The correct way to handle Proto-Romance terms in HTML semantics is <i lang=roa>amīcu</i> and a CSS rule such as

i:lang(roa) {
    font-style: inherit;
    font-variant: small-caps;
}

(although the convention is bad and confusing and should be replaced with the use of italics with * as in the rest of historical linguistics where possible, imo)

bpj commented 1 year ago

@dpk Read my comment again: I didn't mention <i> or <b> did I? Just "italics", "bold" etc. Presumably an HTML renderer might render those as <i> and <b> but I don't really care, because my primary concern is that my non-emphasis italics and bold are marked up differently, e.g. \textit{...} rather than \emph{...}.

And we can discuss lang tags the day they provide the granularity historical linguists really need without lang="x-very-long-tags-every-where" and text-to-speech really can render Old French properly. I can and do use spans with classes, with an appropriate granularity, e.g. .obj for object language and .graph for graphemic, and then I jump through hoops with Pandoc filters to have each rendered correctly in LaTeX, email and what have you e.g. [foo]{.graph} becoming "⟨foo⟩" or "‹foo›" depending on which characters I can expect available fonts to support in a given medium.

Off topic: As for the Romanicist small-caps convention the point of it is that the boundaries between proto-Romance, Vulgar Latin and Classical Latin are fuzzy and fussy at best and not always relevant. I simplified for the non-experts but the fact is that UĬDĒRE, *vẹdẹ̄re, uĭdēre and ‹uidere› are four different levels of decreasing abstraction, each with their proper uses, which mean four different things.

stoicon commented 4 months ago

Many rich-text editors have buttons for Bold, Italic, Underline and Strikethrough. Not for Strong, Emphasis, Inserted and Deleted. (The GitHub editor where I typed this comment also shows buttons for Bold and Italic). Therefore, many people expect to have Bold, Italic, Underline and Strikethrough in djot because it is very common.

Also, djot is not supposed to be tied to HTML. The rendering of Strong, Emphasis, Inserted and Deleted depends on the output format.

So, should we include syntax for a few common non-semantic items?

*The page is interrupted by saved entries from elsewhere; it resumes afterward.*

import Literature.AlgebraicGeometry.AbelianSchemes.TupleIsoAtOfFibreIso                         -- ★ `tupleRel_trans`, `RingAction`, `baseChangeHom`
import Literature.AlgebraicGeometry.AbelianSchemes.PolarizedAbelianSchemeWithLevelBaseChangeUnique -- ★ `isBaseChangeVia_id_of_comp_eq`, `IsBaseChangeVia.exists_iso_comp_eq`
import Literature.AlgebraicGeometry.AbelianSchemes.PolarizedAbelianSchemeWithLevelBaseChange       -- ★ `DualPair.baseChange_hat_isBaseChangeVia`, `…nonempty_pullback_map_P_iso_baseChange_P`
import Literature.AlgebraicGeometry.AbelianSchemes.AbelianSchemeFixedPowBaseChange                -- ★ `RingAction.baseChange`
import HarnessLib

/-!
# Pull-back relations of PEL tuples: the canonical one, UNIQUENESS up to an isomorphism of tuples, and the POINTWISE `gen_iso` of a global relation

Topic `AlgebraicGeometry/AbelianSchemes`; namespace `Literature.AlgebraicGeometry.AbelianSchemes.AbelianSchemeOver`.  THEOREMS ONLY (no
definition, no instance, no notation, no named fact, no `sorry`).  Cell `hodgecm-mathlib` (D-0151), P6 «MOD programme» (crux hLiu418 =
stmt-HodgeConjecture-24832, `--supports`, count-neutral); P-LINE ED. 2 «GLOBAL SPREAD» provenance (LEAD F0P6-plan (g3) «M-47»∕«M-50», desk v6a :140
«INTENDED STRENGTHENING: ONE GLOBAL isomorphism of PEL tuples OVER THE GENERIC FIBRE … this pointwise form is then a lemma»; GEN heir A-p18 «=»).
The UNBUNDLED six-clause currency (level ∕ `X`, `X̂`, Poincaré, `λ`, `𝒪`-action) of ★ `TupleIsoAtOfFibreIso` (`tupleRel_trans`), i.e. the cell letters
`tupleIsoAt` ∕ `TupleIsoVia` ∕ `TupleIsoAt₂` with a general base map in place of `𝟙 T`.  HC_CM is proved only modulo the printed citations until rung 0
closes; nothing here is about HC.

THE MATHEMATICS ([MumfordFogartyKirwan1994] Ch. 7 §2 Def. 7.2: the moduli functor is a functor BY PULL-BACK `(X, λ, σᵢ) ↦ (X ×_S T, …)`, values = triples
UP TO ISOMORPHISM; [GortzWedhorn2020] Prop. 4.16, (4.7): fibre products are unique up to unique isomorphism and transitive).
* §1 `tupleRel_baseChange_fst` — THE CANONICAL RELATION: the chosen base change `(𝒜 ×_Y T, ι_T, Â ×_Y T, 𝒫_T, λ_T, lvl_T)` IS a pull-back of
  `(𝒜, ι, Â, 𝒫, λ, lvl)` along `s` via the first projections (★ `LevelStructure.baseChange_isBaseChangeVia`, ★ `DualPair.baseChange_hat_isBaseChangeVia`,
  ★ `DualPair.nonempty_pullback_map_P_iso_baseChange_P`, ★ `Polarization.baseChange_lam_left_comp_fst`, ★ `baseChangeHom_left_comp_fst`).
* §2 `exists_tupleRel_id_of_tupleRel_of_tupleRel` — UNIQUENESS: two tuples over `T` that are both pull-backs of one tuple over `S` along the same
  `f` (via `(G₁, Ĝ₁)`, `(G₂, Ĝ₂)`) are ISOMORPHIC AS TUPLES along `𝟙 T` — the comparison isomorphisms `H`, `Ĥ` of the cartesian squares
  (★ `IsBaseChangeVia.exists_iso_comp_eq`) satisfy all six clauses (the unbundled twin, WITH action, of ★
  `PolarizedAbelianSchemeWithLevel.IsBaseChangeVia.exists_isBaseChangeVia_id_of_isBaseChangeVia`, same proof).
* §3 `exists_tupleIsoVia_of_tupleRel` — POINTWISE `gen_iso` OF A GLOBAL RELATION: if the tuple `(𝒜₂, ι₂, …)` over `Y′` is a pull-back of
  `(𝒜₁, ι₁, …)` over `Y` along `π : Y′ → Y` (six clauses via `(G, Ĝ)`), then at EVERY point `t : T → Y′` the tuples `π^*𝒜₁` and `𝒜₂` are
  isomorphic at `t` — the body of the cell letter `TupleIsoVia t (𝒜₁.baseChange π) (ρ₁.baseChange π) … 𝒜₂ ρ₂ …` (= `PELSpreadAt.gen_iso` with
  `𝒜₁ := univ`, `π := ιη`, `𝒜₂ := E.P.A`, `t := ℓ_{e′} y`): both `(π^*𝒜₁)_t` and `(𝒜₂)_t` are pull-backs of `𝒜₁` along `t ≫ π` (§1 twice + ★ `tupleRel_trans`), so §2.

## References
* [MumfordFogartyKirwan1994] D. Mumford, J. Fogarty, F. Kirwan, *Geometric Invariant Theory*, 3rd ed. (1994), Ch. 7 §2 Definition 7.2 (p. 129), Definition 7.3 (p. 130).
* [GortzWedhorn2020] U. Görtz, T. Wedhorn, *Algebraic Geometry I*, 2nd ed. (2020), Prop. 4.16 (p. 101), Section (4.7) (pp. 107–108).
* [RapoportSmithlingZhang2020Diagonal] M. Rapoport, B. Smithling, W. Zhang, *Arithmetic diagonal cycles on unitary Shimura varieties*, Compos. Math. 156 (2020), §4.1 (p. 17).
-/

set_option autoImplicit false

noncomputable section

-- Mathlib's `Over`/pull-back API is stated across semireducible wrappers (as in the ★ `AbelianSchemes/*` files).
set_option backward.isDefEq.respectTransparency false

universe u

open CategoryTheory CategoryTheory.Limits AlgebraicGeometry MonoidalCategory
open scoped MonObj

namespace Literature.AlgebraicGeometry.AbelianSchemes

namespace AbelianSchemeOver

/-! ### §1 The canonical six-clause relation of the chosen base change -/

section Canonical

variable {Y T : Scheme.{u}} (𝒜 : AbelianSchemeOver Y) {O : Type*} [CommRing O] (ρ : RingAction O 𝒜) (D : 𝒜.DualPair)
  (pol : 𝒜.Polarization D) {g n : ℕ} (lvl : 𝒜.LevelStructure g n) (s : T ⟶ Y)

/-- **THE CHOSEN BASE CHANGE IS A PULL-BACK OF TUPLES along `s` via the first projections** (all six clauses: level ∕ `X`, `X̂`, Poincaré,
`λ`, `𝒪`-action) — [MumfordFogartyKirwan1994] Def. 7.2 «`𝒜(f)(X, λ, σᵢ) = (X ×_S T, …)`», assembled from the ★ component relations.
[cite: MumfordFogartyKirwan1994, Ch. 7 §2 Definition 7.2 (p. 129)] [cite: GortzWedhorn2020, Section (4.7) (pp. 107–108)] -/
theorem tupleRel_baseChange_fst :
    (lvl.baseChange s).IsBaseChangeVia lvl s (pullback.fst 𝒜.X.hom s) ∧
      (D.baseChange s).hat.IsBaseChangeVia D.hat s (pullback.fst D.hat.X.hom s) ∧
      (∃ (wG : (𝒜.baseChange s).X.hom ≫ s = pullback.fst 𝒜.X.hom s ≫ 𝒜.X.hom)
          (wĜ : (D.baseChange s).hat.X.hom ≫ s = pullback.fst D.hat.X.hom s ≫ D.hat.X.hom),
        Nonempty ((Scheme.Modules.pullback
          (pullback.map (𝒜.baseChange s).X.hom (D.baseChange s).hat.X.hom 𝒜.X.hom D.hat.X.hom
            (pullback.fst 𝒜.X.hom s) (pullback.fst D.hat.X.hom s) s wG wĜ)).obj D.P ≅ (D.baseChange s).P)) ∧
      (pol.baseChange s).lam.left ≫ pullback.fst D.hat.X.hom s = pullback.fst 𝒜.X.hom s ≫ pol.lam.left ∧
      ∀ a : O, (baseChangeHom (ρ.i a) s).left ≫ pullback.fst 𝒜.X.hom s = pullback.fst 𝒜.X.hom s ≫ (ρ.i a).left :=
  ⟨lvl.baseChange_isBaseChangeVia s, D.baseChange_hat_isBaseChangeVia s,
    ⟨pullback.condition.symm, pullback.condition.symm, D.nonempty_pullback_map_P_iso_baseChange_P s _ _⟩,
    pol.baseChange_lam_left_comp_fst s, fun a => baseChangeHom_left_comp_fst (ρ.i a) s⟩

end Canonical

/-! ### §2 Uniqueness: two pull-backs of one tuple along the same map are isomorphic AS TUPLES -/

section Unique

variable {S T : Scheme.{u}} {A : AbelianSchemeOver S} {A₁ A₂ : AbelianSchemeOver T}
  {D : A.DualPair} {D₁ : A₁.DualPair} {D₂ : A₂.DualPair}
  {lam : A.X ⟶ D.hat.X} {lam₁ : A₁.X ⟶ D₁.hat.X} {lam₂ : A₂.X ⟶ D₂.hat.X}
  {g n : ℕ} {φ : A.LevelStructure g n} {φ₁ : A₁.LevelStructure g n} {φ₂ : A₂.LevelStructure g n}
  {O : Type*} {act : O → (A.X ⟶ A.X)} {act₁ : O → (A₁.X ⟶ A₁.X)} {act₂ : O → (A₂.X ⟶ A₂.X)}
  {f : T ⟶ S} {G₁ : A₁.X.left ⟶ A.X.left} {Ĝ₁ : D₁.hat.X.left ⟶ D.hat.X.left}
  {G₂ : A₂.X.left ⟶ A.X.left} {Ĝ₂ : D₂.hat.X.left ⟶ D.hat.X.left}

/-- **PULL-BACKS OF TUPLES ARE UNIQUE UP TO AN ISOMORPHISM OF TUPLES** (with `𝒪`-action; [MumfordFogartyKirwan1994] Def. 7.2: `𝒜(f)` is well defined on
isomorphism classes).  If `(G₁, Ĝ₁)` and `(G₂, Ĝ₂)` exhibit the tuples `(A₁, ι₁, Â₁, 𝒫₁, λ₁, φ₁)` and `(A₂, ι₂, …)` over `T` as pull-backs of `(A, ι, Â, 𝒫, λ, φ)`
over `S` along the same `f`, then the comparison isomorphisms `H : X₂ ≅ X₁`, `Ĥ : X̂₂ ≅ X̂₁` of the cartesian squares (`H ≫ G₁ = G₂`, `Ĥ ≫ Ĝ₁ = Ĝ₂`) satisfy
ALL SIX CLAUSES along `𝟙 T` from tuple 2 to tuple 1: level ∕ `X` and `X̂` (★ `isBaseChangeVia_id_of_comp_eq`), Poincaré (`(H × Ĥ)^*𝒫₁ ≅ (H × Ĥ)^*(G₁ × Ĝ₁)^*𝒫 =
(G₂ × Ĝ₂)^*𝒫 ≅ 𝒫₂`), `λ` and the ACTION (compared after `G₁` and over `T`, i.e. as maps into the pull-back `X₁` resp. `X̂₁`).
[cite: MumfordFogartyKirwan1994, Ch. 7 §2 Definition 7.2 (p. 129) and Definition 7.3 (p. 130)] [cite: GortzWedhorn2020, Prop. 4.16 (p. 101) and Section (4.7) (pp. 107–108)] -/
theorem exists_tupleRel_id_of_tupleRel_of_tupleRel
    (h₁ : φ₁.IsBaseChangeVia φ f G₁ ∧ D₁.hat.IsBaseChangeVia D.hat f Ĝ₁ ∧
      (∃ (wG : A₁.X.hom ≫ f = G₁ ≫ A.X.hom) (wĜ : D₁.hat.X.hom ≫ f = Ĝ₁ ≫ D.hat.X.hom),
        Nonempty ((Scheme.Modules.pullback
          (pullback.map A₁.X.hom D₁.hat.X.hom A.X.hom D.hat.X.hom G₁ Ĝ₁ f wG wĜ)).obj D.P ≅ D₁.P)) ∧
      lam₁.left ≫ Ĝ₁ = G₁ ≫ lam.left ∧ ∀ a : O, (act₁ a).left ≫ G₁ = G₁ ≫ (act a).left)
    (h₂ : φ₂.IsBaseChangeVia φ f G₂ ∧ D₂.hat.IsBaseChangeVia D.hat f Ĝ₂ ∧
      (∃ (wG : A₂.X.hom ≫ f = G₂ ≫ A.X.hom) (wĜ : D₂.hat.X.hom ≫ f = Ĝ₂ ≫ D.hat.X.hom),
        Nonempty ((Scheme.Modules.pullback
          (pullback.map A₂.X.hom D₂.hat.X.hom A.X.hom D.hat.X.hom G₂ Ĝ₂ f wG wĜ)).obj D.P ≅ D₂.P)) ∧
      lam₂.left ≫ Ĝ₂ = G₂ ≫ lam.left ∧ ∀ a : O, (act₂ a).left ≫ G₂ = G₂ ≫ (act a).left) :
    ∃ (H : A₂.X.left ⟶ A₁.X.left) (Ĥ : D₂.hat.X.left ⟶ D₁.hat.X.left),
      IsIso H ∧ IsIso Ĥ ∧ H ≫ G₁ = G₂ ∧ Ĥ ≫ Ĝ₁ = Ĝ₂ ∧
      (φ₂.IsBaseChangeVia φ₁ (𝟙 T) H ∧ D₂.hat.IsBaseChangeVia D₁.hat (𝟙 T) Ĥ ∧
        (∃ (wG : A₂.X.hom ≫ 𝟙 T = H ≫ A₁.X.hom) (wĜ : D₂.hat.X.hom ≫ 𝟙 T = Ĥ ≫ D₁.hat.X.hom),
          Nonempty ((Scheme.Modules.pullback
            (pullback.map A₂.X.hom D₂.hat.X.hom A₁.X.hom D₁.hat.X.hom H Ĥ (𝟙 T) wG wĜ)).obj D₁.P ≅ D₂.P)) ∧
        lam₂.left ≫ Ĥ = H ≫ lam₁.left ∧ ∀ a : O, (act₂ a).left ≫ H = H ≫ (act₁ a).left) := by
  obtain ⟨hl₁, hh₁, ⟨wG₁, wĜ₁, ⟨e₁⟩⟩, hlam₁, hact₁⟩ := h₁
  obtain ⟨hl₂, hh₂, ⟨wG₂, wĜ₂, ⟨e₂⟩⟩, hlam₂, hact₂⟩ := h₂
  -- the comparison isomorphisms of the `X`- and `X̂`-squares
  obtain ⟨H, hHG, hHw⟩ := hl₁.1.exists_iso_comp_eq hl₂.1
  obtain ⟨Ĥ, hĤG, hĤw⟩ := hh₁.exists_iso_comp_eq hh₂
  obtain ⟨-, hpb₁, -, -⟩ := id hl₁.1
  obtain ⟨-, hpbh₁, -, -⟩ := id hh₁
  have wG : A₂.X.hom ≫ 𝟙 T = H.hom ≫ A₁.X.hom := by rw [Category.comp_id, hHw]
  have wĜ : D₂.hat.X.hom ≫ 𝟙 T = Ĥ.hom ≫ D₁.hat.X.hom := by rw [Category.comp_id, hĤw]
  refine ⟨H.hom, Ĥ.hom, inferInstance, inferInstance, hHG, hĤG,
    LevelStructure.isBaseChangeVia_id_of_comp_eq hl₁ hl₂ H.hom hHG hHw,
    isBaseChangeVia_id_of_comp_eq hh₁ hh₂ Ĥ.hom hĤG hĤw, ⟨wG, wĜ, ⟨?_⟩⟩, ?_, fun a => ?_⟩
  · -- Poincaré: `(H × Ĥ)^* 𝒫₁ ≅ (H × Ĥ)^* (G₁ × Ĝ₁)^* 𝒫 ≅ ((H × Ĥ) ≫ (G₁ × Ĝ₁))^* 𝒫 = (G₂ × Ĝ₂)^* 𝒫 ≅ 𝒫₂`
    have hcomp : pullback.map A₂.X.hom D₂.hat.X.hom A₁.X.hom D₁.hat.X.hom H.hom Ĥ.hom (𝟙 T) wG wĜ ≫
          pullback.map A₁.X.hom D₁.hat.X.hom A.X.hom D.hat.X.hom G₁ Ĝ₁ f wG₁ wĜ₁ =
        pullback.map A₂.X.hom D₂.hat.X.hom A.X.hom D.hat.X.hom G₂ Ĝ₂ f wG₂ wĜ₂ := by
      apply pullback.hom_ext
      · rw [Category.assoc, pullback.lift_fst, ← Category.assoc, pullback.lift_fst, Category.assoc, hHG, pullback.lift_fst]
      · rw [Category.assoc, pullback.lift_snd, ← Category.assoc, pullback.lift_snd, Category.assoc, hĤG, pullback.lift_snd]
    exact (Scheme.Modules.pullback
        (pullback.map A₂.X.hom D₂.hat.X.hom A₁.X.hom D₁.hat.X.hom H.hom Ĥ.hom (𝟙 T) wG wĜ)).mapIso e₁.symm ≪≫
      (Scheme.Modules.pullbackComp
        (pullback.map A₂.X.hom D₂.hat.X.hom A₁.X.hom D₁.hat.X.hom H.hom Ĥ.hom (𝟙 T) wG wĜ)
        (pullback.map A₁.X.hom D₁.hat.X.hom A.X.hom D.hat.X.hom G₁ Ĝ₁ f wG₁ wĜ₁)).app D.P ≪≫
      (Scheme.Modules.pullbackCongr hcomp).app D.P ≪≫ e₂
  · -- `λ`: compare after `Ĝ₁` and over `T`, i.e. as maps into `X̂₁ = X̂ ×_S T`
    apply hpbh₁.hom_ext
    · rw [Category.assoc, hĤG, hlam₂, Category.assoc, hlam₁, ← Category.assoc, hHG]
    · rw [Category.assoc, hĤw, Category.assoc, Over.w lam₁, hHw, Over.w lam₂]
  · -- action: compare after `G₁` and over `T`, i.e. as maps into `X₁ = X ×_S T`
    apply hpb₁.hom_ext
    · rw [Category.assoc, hHG, hact₂ a, Category.assoc, hact₁ a, ← Category.assoc, hHG]
    · rw [Category.assoc, hHw, Category.assoc, Over.w (act₁ a), hHw, Over.w (act₂ a)]

end Unique

/-! ### §3 The pointwise `gen_iso` of a global pull-back relation -/

section Pointwise

variable {Y Y' T : Scheme.{u}} {O : Type*} [CommRing O]
  (𝒜₁ : AbelianSchemeOver Y) (ρ₁ : RingAction O 𝒜₁) (D₁ : 𝒜₁.DualPair) (pol₁ : 𝒜₁.Polarization D₁)
  {g N : ℕ} (lvl₁ : 𝒜₁.LevelStructure g N)
  (𝒜₂ : AbelianSchemeOver Y') (ρ₂ : RingAction O 𝒜₂) (D₂ : 𝒜₂.DualPair) (pol₂ : 𝒜₂.Polarization D₂)
  (lvl₂ : 𝒜₂.LevelStructure g N) (π : Y' ⟶ Y) {G : 𝒜₂.X.left ⟶ 𝒜₁.X.left} {Ĝ : D₂.hat.X.left ⟶ D₁.hat.X.left}

/-- **POINTWISE `gen_iso` OF A GLOBAL RELATION.**  If the tuple `(𝒜₂, ι₂, Â₂, 𝒫₂, λ₂, lvl₂)` over `Y′` is a pull-back of `(𝒜₁, ι₁, Â₁, 𝒫₁, λ₁, lvl₁)` over
`Y` along `π : Y′ → Y` via `(G, Ĝ)` (six clauses — e.g. the P-line՚s GLOBAL SPREAD provenance «the E-tuple IS the generic fibre of the spread tuple»), then
at EVERY point `t : T → Y′` the pulled-back tuples `π^*𝒜₁` and `𝒜₂` are ISOMORPHIC AT `t`: there are `G′`, `Ĝ′` satisfying the six clauses along `𝟙 T`
between `(π^*𝒜₁) ×_{Y′} t` and `𝒜₂ ×_{Y′} t` — VERBATIM the body of the cell letter `TupleIsoVia t (𝒜₁.baseChange π) (ρ₁.baseChange π) (D₁.baseChange π)
(pol₁.baseChange π) (lvl₁.baseChange π) 𝒜₂ ρ₂ D₂ pol₂ lvl₂ G′ Ĝ′` (so `TupleIsoAt₂ t …` ∕ `PELSpreadAt.gen_iso e′ y` close by `exact`).  Proof: both are pull-backs
of `𝒜₁` along `t ≫ π` (§1 twice, composed by ★ `tupleRel_trans`, resp. §1 composed with the hypothesis), hence §2.
[cite: MumfordFogartyKirwan1994, Ch. 7 §2 Definition 7.2 (p. 129) and Definition 7.3 (p. 130)] [cite: GortzWedhorn2020, Prop. 4.16 (p. 101) and Section (4.7) (pp. 107–108)]
[cite: RapoportSmithlingZhang2020Diagonal, §4.1 p. 17] -/
theorem exists_tupleIsoVia_of_tupleRel
    (h : lvl₂.IsBaseChangeVia lvl₁ π G ∧ D₂.hat.IsBaseChangeVia D₁.hat π Ĝ ∧
      (∃ (wG : 𝒜₂.X.hom ≫ π = G ≫ 𝒜₁.X.hom) (wĜ : D₂.hat.X.hom ≫ π = Ĝ ≫ D₁.hat.X.hom),
        Nonempty ((Scheme.Modules.pullback
          (pullback.map 𝒜₂.X.hom D₂.hat.X.hom 𝒜₁.X.hom D₁.hat.X.hom G Ĝ π wG wĜ)).obj D₁.P ≅ D₂.P)) ∧
      pol₂.lam.left ≫ Ĝ = G ≫ pol₁.lam.left ∧ ∀ a : O, (ρ₂.i a).left ≫ G = G ≫ (ρ₁.i a).left)
    (t : T ⟶ Y') :
    ∃ (G' : ((𝒜₁.baseChange π).baseChange t).X.left ⟶ (𝒜₂.baseChange t).X.left)
      (Ĝ' : ((D₁.baseChange π).baseChange t).hat.X.left ⟶ (D₂.baseChange t).hat.X.left),
      ((lvl₁.baseChange π).baseChange t).IsBaseChangeVia (lvl₂.baseChange t) (𝟙 T) G' ∧
      ((D₁.baseChange π).baseChange t).hat.IsBaseChangeVia (D₂.baseChange t).hat (𝟙 T) Ĝ' ∧
      (∃ (wG : ((𝒜₁.baseChange π).baseChange t).X.hom ≫ 𝟙 T = G' ≫ (𝒜₂.baseChange t).X.hom)
          (wĜ : ((D₁.baseChange π).baseChange t).hat.X.hom ≫ 𝟙 T = Ĝ' ≫ (D₂.baseChange t).hat.X.hom),
        Nonempty ((Scheme.Modules.pullback
          (pullback.map ((𝒜₁.baseChange π).baseChange t).X.hom ((D₁.baseChange π).baseChange t).hat.X.hom
            (𝒜₂.baseChange t).X.hom (D₂.baseChange t).hat.X.hom G' Ĝ' (𝟙 T) wG wĜ)).obj (D₂.baseChange t).P ≅
          ((D₁.baseChange π).baseChange t).P)) ∧
      ((pol₁.baseChange π).baseChange t).lam.left ≫ Ĝ' = G' ≫ (pol₂.baseChange t).lam.left ∧
      ∀ a : O, (baseChangeHom ((ρ₁.baseChange π).i a) t).left ≫ G' = G' ≫ (baseChangeHom (ρ₂.i a) t).left := by
  -- `(π^*𝒜₁) ×_{Y′} t` is a pull-back of `𝒜₁` along `t ≫ π` (§1 twice)
  have r₁ := tupleRel_trans (tupleRel_baseChange_fst (𝒜₁.baseChange π) (ρ₁.baseChange π) (D₁.baseChange π) (pol₁.baseChange π)
    (lvl₁.baseChange π) t) (tupleRel_baseChange_fst 𝒜₁ ρ₁ D₁ pol₁ lvl₁ π)
  -- `𝒜₂ ×_{Y′} t` is a pull-back of `𝒜₁` along `t ≫ π` (§1, then the hypothesis)
  have r₂ := tupleRel_trans (tupleRel_baseChange_fst 𝒜₂ ρ₂ D₂ pol₂ lvl₂ t) h
  obtain ⟨H, Ĥ, -, -, -, -, hrel⟩ := exists_tupleRel_id_of_tupleRel_of_tupleRel r₂ r₁
  exact ⟨H, Ĥ, hrel⟩

end Pointwise

end AbelianSchemeOver

end Literature.AlgebraicGeometry.AbelianSchemes

end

A counterargument is that not all formats support Bold, Italic, Underline and Strikethrough. Some formats may choose to display semantic items in a different way from HTML. For example, Inserted and Deleted may be shown in a different way. So, semantic items are needed.

Other examples:

So, the question is: should we include syntax for a few common non-semantic items along with the current semantic items?